/-- **E-es-87± at `4 ∣ N` GIVEN modularity**: the KP witness for `ā(W) ≠ +1`, `9 ∣ N`, `4 ∣ N`, `N` squarefull, plus index
prime to `3` (the odd-`N` half of `ThreeAdicKPWitnessOfKPNeOneSquarefull` needs B″ and is not claimed). -/
theorem threeAdicKPWitness_of_four_dvd_of_kp_ne_one (hnf : exists_isNewformOf)
    (W : WeierstrassCurve ℚ) [W.IsElliptic] {N : ℕ} [NeZero N] (D : ModularParametrizationData W N)
    (h9 : 3 ^ 2 ∣ N) (h4 : 4 ∣ N) (hsq : IsSquarefull N) (h1 : kpSignThree W ≠ 1) (hpi : PlusIndexPrimeTo 3 D.f) :
    ThreeAdicKPWitness W W D.f :=
  threeAdicKPWitness_of_plusIndexPrimeTo_of_four_dvd_of_kp_ne_one W D (additive_at_three_of_nine_dvd_level hnf D h9)
    h9 h4 hsq h1 hpi

/-- **E-es-90 `ThreeAdicPolarWitnessOfDegeneracyNinePlusIndex` holds GIVEN modularity** (THEOREM U (b) BY NAME). -/
theorem threeAdicPolarWitnessOfDegeneracyNinePlusIndex_of_exists_isNewformOf (hnf : exists_isNewformOf) :
    ThreeAdicPolarWitnessOfDegeneracyNinePlusIndex :=
  fun W _ _ _ _ D _ h9 hsq hd ↦
    threeAdicPolarWitness_of_degeneracyNinePlusIndex W D (additive_at_three_of_nine_dvd_level hnf D h9) h9 hsq hd

/-- **E-es-89 `ThreeAdicKPWitnessOfDegeneracyThreePlusIndex` holds GIVEN modularity** (THEOREM U (a) BY NAME). -/
theorem threeAdicKPWitnessOfDegeneracyThreePlusIndex_of_exists_isNewformOf (hnf : exists_isNewformOf) :
    ThreeAdicKPWitnessOfDegeneracyThreePlusIndex :=
  fun W _ _ _ _ D _ h9 hsq h1 hd3 ↦
    threeAdicKPWitness_of_degeneracyThreePlusIndex W D (additive_at_three_of_nine_dvd_level hnf D h9) h9 hsq h1 hd3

» YOUR ASSIGNMENT
Set down the preceding data verbatim. Every line belongs in the copy.

» TASK RESPONSE
/-- **E-es-87± at `4 ∣ N` GIVEN modularity**: the KP witness for `ā(W) ≠ +1`, `9 ∣ N`, `4 ∣ N`, `N` squarefull, plus index
prime to `3` (the odd-`N` half of `ThreeAdicKPWitnessOfKPNeOneSquarefull` needs B″ and is not claimed). -/
theorem threeAdicKPWitness_of_four_dvd_of_kp_ne_one (hnf : exists_isNewformOf)
    (W : WeierstrassCurve ℚ) [W.IsElliptic] {N : ℕ} [NeZero N] (D : ModularParametrizationData W N)
    (h9 : 3 ^ 2 ∣ N) (h4 : 4 ∣ N) (hsq : IsSquarefull N) (h1 : kpSignThree W ≠ 1) (hpi : PlusIndexPrimeTo 3 D.f) :
    ThreeAdicKPWitness W W D.f :=
  threeAdicKPWitness_of_plusIndexPrimeTo_of_four_dvd_of_kp_ne_one W D (additive_at_three_of_nine_dvd_level hnf D h9)
    h9 h4 hsq h1 hpi

/-- **E-es-90 `ThreeAdicPolarWitnessOfDegeneracyNinePlusIndex` holds GIVEN modularity** (THEOREM U (b) BY NAME). -/
theorem threeAdicPolarWitnessOfDegeneracyNinePlusIndex_of_exists_isNewformOf (hnf : exists_isNewformOf) :
    ThreeAdicPolarWitnessOfDegeneracyNinePlusIndex :=
  fun W _ _ _ _ D _ h9 hsq hd ↦
    threeAdicPolarWitness_of_degeneracyNinePlusIndex W D (additive_at_three_of_nine_dvd_level hnf D h9) h9 hsq hd

/-- **E-es-89 `ThreeAdicKPWitnessOfDegeneracyThreePlusIndex` holds GIVEN modularity** (THEOREM U (a) BY NAME). -/
theorem threeAdicKPWitnessOfDegeneracyThreePlusIndex_of_exists_isNewformOf (hnf : exists_isNewformOf) :
    ThreeAdicKPWitnessOfDegeneracyThreePlusIndex :=
  fun W _ _ _ _ D _ h9 hsq h1 hd3 ↦
    threeAdicKPWitness_of_degeneracyThreePlusIndex W D (additive_at_three_of_nine_dvd_level hnf D h9) h9 hsq h1 hd3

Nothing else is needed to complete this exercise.